(SUPPLIED MATERIAL Opens)

import Mathlib
import Summits.ValiantsHypothesis.ValiantsHypothesis.Theorems.FifoMatchingNNMonotoneHardBoundaries
import HarnessLib

/-!
# Crux `NNMonotoneHard` (stmt-ValiantsHypothesis-11617), piece (D4) of `Cruxes/NNMonotoneHard/PROOF-PLAN.md`:
# the block analysis — a balanced respected colouring of a thick queue has many boundaries

On the abstract queue history of `FifoMatchingNNMonotoneHardBoundaries.lean` (ranks `rO`, `rC`,
arc times `o`, `c`, respected colouring `σ`, thick window `[A, E]` with queue lengths in
`[L − m, L + m]`), cut the window into `J` consecutive blocks of length `K ≥ 2L + 4m + 2`.

`exists_many_boundaries`: if each colour occupies at least `Q` positions of the block region and
`4r ≤ J`, `2Kr ≤ Q`, `2mr + 3m ≤ L`, then for some colour `x` there are at least `r` boundaries
INTO `x` (times `u` with `σ(u−1) ≠ x`, `σ u = x`) in the window.  Cases: many blocks contain a
boundary (each gives one); or all boundary-free blocks have one colour (then the other colour
lives in the few blocks with boundaries — too few positions); or two boundary-free blocks have
different colours (then the queue is monochromatic of each colour at some time, by (D2), and the
potential argument `many_boundaries_of_two_colours` applies).  Boundaries into a fixed colour are
pairwise `≥ 2` apart, which is what the test lemma needs.

Honest framing: elementary combinatorics; VP ≠ VNP is not moved by anything here.  No definitions,
no named facts.
-/

-- Sub = Summit single-conjunct layout: the duplicated namespace component is mandated by the tree.
set_option linter.dupNamespace false

namespace Summit.ValiantsHypothesis.ValiantsHypothesis.Theorems.FifoMatching.NNMonotoneHard

open Finset

section Blocks

variable {W σ : ℕ → Bool} {rO rC o c : ℕ → ℕ} {n' : ℕ}
variable (hO0 : rO 0 = 0) (hC0 : rC 0 = 0)
  (hOs : ∀ t, rO (t + 1) = rO t + (if W t = true then 1 else 0))
  (hCs : ∀ t, rC (t + 1) = rC t + (if W t = true then 0 else 1))
  (ho : ∀ k t, k < n' → (o k < t ↔ k < rO t))
  (hc : ∀ k t, k < n' → (c k < t ↔ k < rC t))
  (hresp : ∀ k, k < n' → σ (o k) = σ (c k))

/-- A boundary-free block is monochromatic: `σ` is constant on `[a, b)` if `σ (u−1) = σ u` for
all `a < u < b`. [folklore] -/
theorem const_of_no_boundary {a b : ℕ} (hnb : ∀ u, a < u → u < b → σ (u - 1) = σ u)
    {t : ℕ} (hat : a ≤ t) (htb : t < b) : σ t = σ a := by
  induction t, hat using Nat.le_induction with
  | base => rfl
  | succ t hat ih =>
    have := hnb (t + 1) (by omega) htb
    rw [Nat.add_sub_cancel] at this
    rw [← this, ih (by omega)]

include hO0 hC0 hOs hCs ho hc hresp in
/-- **(D4) Many boundaries.**  Blocks `[A + jK, A + (j+1)K)`, `j < J`, of length
`K ≥ 2L + 4m + 2` inside the thick window `[A, E]` (queue lengths in `[L − m, L + m]`,
`rO E ≤ n'`); each colour has at least `Q` positions in the block region; `4r ≤ J`, `2Kr ≤ Q`,
`2mr + 3m ≤ L`, `m ≥ 1`.  Then some colour `x` has at least `r` boundaries into it in `(A, E]`.
[folklore] -/
theorem exists_many_boundaries {A K J E L m r Q : ℕ} (hK : 2 * L + 4 * m + 2 ≤ K)
    (hJE : A + J * K ≤ E) (hn : rO E ≤ n')
    (hband : ∀ t, A ≤ t → t ≤ E → L ≤ rO t - rC t + m ∧ rO t ≤ rC t + L + m ∧ rC t ≤ rO t)
    (hbal : ∀ b : Bool, Q ≤ ((range (A + J * K)).filter fun t => A ≤ t ∧ σ t = b).card)
    (hr1 : 4 * r ≤ J) (hr2 : 2 * K * r ≤ Q) (hr3 : 2 * m * r + 3 * m ≤ L) (hm : 1 ≤ m) :
    ∃ x : Bool, r ≤ ((range (E + 1)).filter fun u => A < u ∧ σ (u - 1) ≠ x ∧ σ u = x).card := by
  classical
  -- the boundary sets
  set Bd : Bool → Finset ℕ := fun x =>
    (range (E + 1)).filter fun u => A < u ∧ σ (u - 1) ≠ x ∧ σ u = x with hBd
  by_contra hcon
  push Not at hcon
  have hlt : ∀ x, (Bd x).card < r := fun x => by simpa [hBd] using hcon x
  have hr0 : 1 ≤ r := by
    rcases Nat.eq_zero_or_pos r with h | h
    · exact absurd (hlt true) (by rw [h]; exact Nat.not_lt_zero _)
    · exact h
  -- blocks with / without a boundary inside
  set mono : ℕ → Prop := fun j => ∀ u, A + j * K < u → u < A + (j + 1) * K → σ (u - 1) = σ u
    with hmono
  set NM := (range J).filter fun j => ¬ mono j with hNM
  set MB := (range J).filter fun j => mono j with hMB
  have hsplit : MB.card + NM.card = J := by
    rw [hMB, hNM, card_filter_add_card_filter_not, card_range]
  -- (i) each block with a boundary contributes a boundary
  have hchoice : ∀ j ∈ NM, ∃ u, A + j * K < u ∧ u < A + (j + 1) * K ∧ σ (u - 1) ≠ σ u := by
    intro j hj
    rw [hNM, mem_filter] at hj
    have := hj.2
    simp only [hmono, not_forall, exists_prop] at this
    obtain ⟨u, h1, h2, h3⟩ := this
    exact ⟨u, h1, h2, h3⟩
  choose! ub hub using hchoice
  have hub_mem : ∀ j ∈ NM, ub j ∈ Bd true ∪ Bd false := by
    intro j hj
    obtain ⟨h1, h2, h3⟩ := hub j hj
    have hjJ : j < J := mem_range.1 (mem_filter.1 hj).1
    have huE : ub j ≤ E := by
      have : (j + 1) * K ≤ J * K := Nat.mul_le_mul_right _ (by omega)
      omega
    have huA : A < ub j := by
      have : 0 ≤ j * K := Nat.zero_le _
      omega
    rw [mem_union]
    simp only [hBd, mem_filter, mem_range]
    cases hσu : σ (ub j)
    · right; refine ⟨by omega, huA, ?_, rfl⟩
      intro h; rw [h] at h3; exact h3 hσu.symm
    · left; refine ⟨by omega, huA, ?_, rfl⟩
      intro h; rw [h] at h3; exact h3 hσu.symm
  have hub_inj : Set.InjOn ub ↑NM := by
    intro j hj j' hj' hjj
    obtain ⟨h1, h2, -⟩ := hub j hj
    obtain ⟨h1', h2', -⟩ := hub j' hj'
    rw [hjj] at h1 h2
    -- `ub j'` lies in block `j` and in block `j'`
    by_contra hne
    rcases lt_or_gt_of_ne hne with hl | hl
    · have : (j + 1) * K ≤ j' * K := Nat.mul_le_mul_right _ (by omega)
      omega
    · have : (j' + 1) * K ≤ j * K := Nat.mul_le_mul_right _ (by omega)
      omega
  have hNM_le : NM.card ≤ (Bd true).card + (Bd false).card := by
    calc NM.card ≤ (Bd true ∪ Bd false).card := by
          rw [← card_image_of_injOn hub_inj]
          exact card_le_card fun u hu => by
            obtain ⟨j, hj, rfl⟩ := mem_image.1 hu
            exact hub_mem j hj
      _ ≤ (Bd true).card + (Bd false).card := card_union_le _ _
  have hNM_lt : NM.card + 2 ≤ 2 * r := by
    have := hlt true; have := hlt false; omega
  -- so there are many boundary-free blocks
  have hMB_ge : 2 * r ≤ MB.card := by omega
  -- colour of a boundary-free block
  have hcolour : ∀ j ∈ MB, ∀ t, A + j * K ≤ t → t < A + (j + 1) * K → σ t = σ (A + j * K) := by
    intro j hj t h1 h2
    exact const_of_no_boundary (mem_filter.1 hj).2 h1 h2
  by_cases hall : ∃ x, ∀ j ∈ MB, σ (A + j * K) = x
  · -- (ii) all boundary-free blocks have colour `x`: colour `!x` is confined to `NM` blocks
    obtain ⟨x, hx⟩ := hall
    have hsub : ((range (A + J * K)).filter fun t => A ≤ t ∧ σ t = !x) ⊆
        NM.biUnion fun j => Finset.Ico (A + j * K) (A + (j + 1) * K) := by
      intro t ht
      rw [mem_filter, mem_range] at ht
      obtain ⟨htlt, hAt, hσt⟩ := ht
      -- the block of `t`
      have hKpos : 0 < K := by omega
      have hdm := Nat.div_add_mod' (t - A) K
      have hml := Nat.mod_lt (t - A) hKpos
      set j := (t - A) / K with hj
      have hj1 : A + j * K ≤ t := by omega
      have hj2 : t < A + (j + 1) * K := by
        have e1 : (j + 1) * K = j * K + K := by ring
        omega
      have hjJ : j < J := by
        by_contra hge; rw [not_lt] at hge
        have : J * K ≤ j * K := Nat.mul_le_mul_right _ hge
        omega
      rw [mem_biUnion]
      refine ⟨j, ?_, Finset.mem_Ico.2 ⟨hj1, hj2⟩⟩
      rw [hNM, mem_filter, mem_range]
      refine ⟨hjJ, fun hm => ?_⟩
      have hjMB : j ∈ MB := by rw [hMB, mem_filter, mem_range]; exact ⟨hjJ, hm⟩
      have := hcolour j hjMB t hj1 hj2
      rw [hx j hjMB] at this
      rw [this] at hσt
      cases x <;> simp at hσt
    have hcount : ((range (A + J * K)).filter fun t => A ≤ t ∧ σ t = !x).card ≤ NM.card * K := by
      calc ((range (A + J * K)).filter fun t => A ≤ t ∧ σ t = !x).card
          ≤ (NM.biUnion fun j => Finset.Ico (A + j * K) (A + (j + 1) * K)).card := card_le_card hsub
        _ ≤ ∑ j ∈ NM, (Finset.Ico (A + j * K) (A + (j + 1) * K)).card := card_biUnion_le
        _ = ∑ _j ∈ NM, K := by
            refine sum_congr rfl fun j _ => ?_
            rw [Nat.card_Ico]; ring_nf; omega
        _ = NM.card * K := by rw [sum_const, smul_eq_mul]
    have hQ := hbal (!x)
    have : Q < 2 * K * r := by
      calc Q ≤ NM.card * K := hQ.trans hcount
        _ < 2 * r * K := by
            apply Nat.mul_lt_mul_of_pos_right
            · omega
            · omega
        _ = 2 * K * r := by ring
    omega
  · -- (iii) two boundary-free blocks of different colours
    push Not at hall
    have hMBne : MB.Nonempty := by
      rw [← card_pos]; omega
    obtain ⟨j₀, hj₀⟩ := hMBne
    obtain ⟨j₃, hj₃, hne⟩ := hall (σ (A + j₀ * K))
    -- order the two blocks: `j₁ < j₂`, colours `x` and `≠ x`
    have key : ∀ j₁ ∈ MB, ∀ j₂ ∈ MB, j₁ < j₂ → σ (A + j₂ * K) ≠ σ (A + j₁ * K) → False := by
      intro j₁ hj₁ j₂ hj₂ hlt12 hneq
      set x := σ (A + j₁ * K) with hxdef
      have hj₁J : j₁ < J := mem_range.1 (mem_filter.1 hj₁).1
      have hj₂J : j₂ < J := mem_range.1 (mem_filter.1 hj₂).1
      set e := A + (j₁ + 1) * K with hedef
      set s := A + j₂ * K with hsdef
      have e1 : (j₁ + 1) * K = j₁ * K + K := by ring
      have e2 : (j₂ + 1) * K = j₂ * K + K := by ring
      have hm12 : (j₁ + 1) * K ≤ j₂ * K := Nat.mul_le_mul_right _ (by omega)
      have hm2J : (j₂ + 1) * K ≤ J * K := Nat.mul_le_mul_right _ (by omega)
      have hes : e ≤ s := by omega
      have hsE' : A + (j₂ + 1) * K ≤ E := by omega
      have hsE : s ≤ E := by omega
      have heA : A < e := by omega
      -- band on `[e, E]`
      have hband' : ∀ t, e ≤ t → t ≤ E →
          L ≤ rO t - rC t + m ∧ rO t ≤ rC t + L + m ∧ rC t ≤ rO t :=
        fun t h1 h2 => hband t (by omega) h2
      -- `σ (e - 1) = x`
      have hσe : σ (e - 1) = x := by
        rw [hxdef]
        exact hcolour j₁ hj₁ (e - 1) (by omega) (by omega)
      -- (D2) on block `j₁`: the queue at time `e` is all `x`
      have hD2₁ : ∀ k, rC e ≤ k → k < rO e → σ (o k) = x := by
        intro k hk1 hk2
        have hs₀ : A + j₁ * K + 2 * L + 4 * m + 2 ≤ e := by omega
        exact mono_queue_of_mono_interval hO0 hC0 hOs hCs ho hc hresp hs₀
          ((rankO_mono hOs (by omega : e ≤ E)).trans hn)
          (hband _ (by omega) (by omega)).2.1 (hband _ (by omega) (by omega)).2.1
          (fun t h1 h2 => hcolour j₁ hj₁ t h1 (by omega)) (by omega) le_rfl hk1 hk2
      have hNe : ((range n').filter fun k => rC e ≤ k ∧ k < rO e ∧ σ (o k) ≠ x).card = 0 := by
        rw [card_eq_zero, filter_eq_empty_iff]
        intro k _ ⟨h1, h2, h3⟩
        exact h3 (hD2₁ k h1 h2)
      -- (D2) on block `j₂`: the queue at time `s` is all `σ (A + j₂ K) ≠ x`
      have hD2₂ : ∀ k, rC s ≤ k → k < rO s → σ (o k) ≠ x := by
        intro k hk1 hk2
        have hs₀ : A + j₂ * K + 2 * L + 4 * m + 2 ≤ A + (j₂ + 1) * K := by omega
        have := mono_queue_of_mono_interval hO0 hC0 hOs hCs ho hc hresp hs₀
          ((rankO_mono hOs hsE').trans hn)
          (hband _ (by omega) (by omega)).2.1 (hband _ (by omega) hsE').2.1
          (fun t h1 h2 => hcolour j₂ hj₂ t h1 h2) (le_refl s) (by omega) hk1 hk2
        rw [this]; exact hneq
      have hmb := many_boundaries_of_two_colours hOs hCs ho hc hresp x hes hsE hn hband' hσe
        hNe hD2₂
      -- the counted boundaries lie in `Bd x`
      have hsubB : ((range s).filter fun u => e < u ∧ σ (u - 1) ≠ x ∧ σ u = x) ⊆ Bd x := by
        intro u hu
        rw [mem_filter, mem_range] at hu
        simp only [hBd, mem_filter, mem_range]
        exact ⟨by omega, by omega, hu.2.2.1, hu.2.2.2⟩
      have hcard := card_le_card hsubB
      have hltx := hlt x
      have : 2 * m * (((range s).filter fun u => e < u ∧ σ (u - 1) ≠ x ∧ σ u = x).card + 1)
          ≤ 2 * m * r := Nat.mul_le_mul_left _ (by omega)
      omega
    rcases lt_or_gt_of_ne (show j₀ ≠ j₃ by rintro rfl; exact hne rfl) with h03 | h30
    · exact key j₀ hj₀ j₃ hj₃ h03 hne
    · exact key j₃ hj₃ j₀ hj₀ h30 (Ne.symm hne)

end Blocks

end Summit.ValiantsHypothesis.ValiantsHypothesis.Theorems.FifoMatching.NNMonotoneHard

(SUPPLIED MATERIAL Closes)

Where a line of the entries contains "hresp", report that line.

• EXERCISE SOLUTION:
  (hresp : ∀ k, k < n' → σ (o k) = σ (c k))
include hO0 hC0 hOs hCs ho hc hresp in
        exact mono_queue_of_mono_interval hO0 hC0 hOs hCs ho hc hresp hs₀
        have := mono_queue_of_mono_interval hO0 hC0 hOs hCs ho hc hresp hs₀
      have hmb := many_boundaries_of_two_colours hOs hCs ho hc hresp x hes hsE hn hband' hσe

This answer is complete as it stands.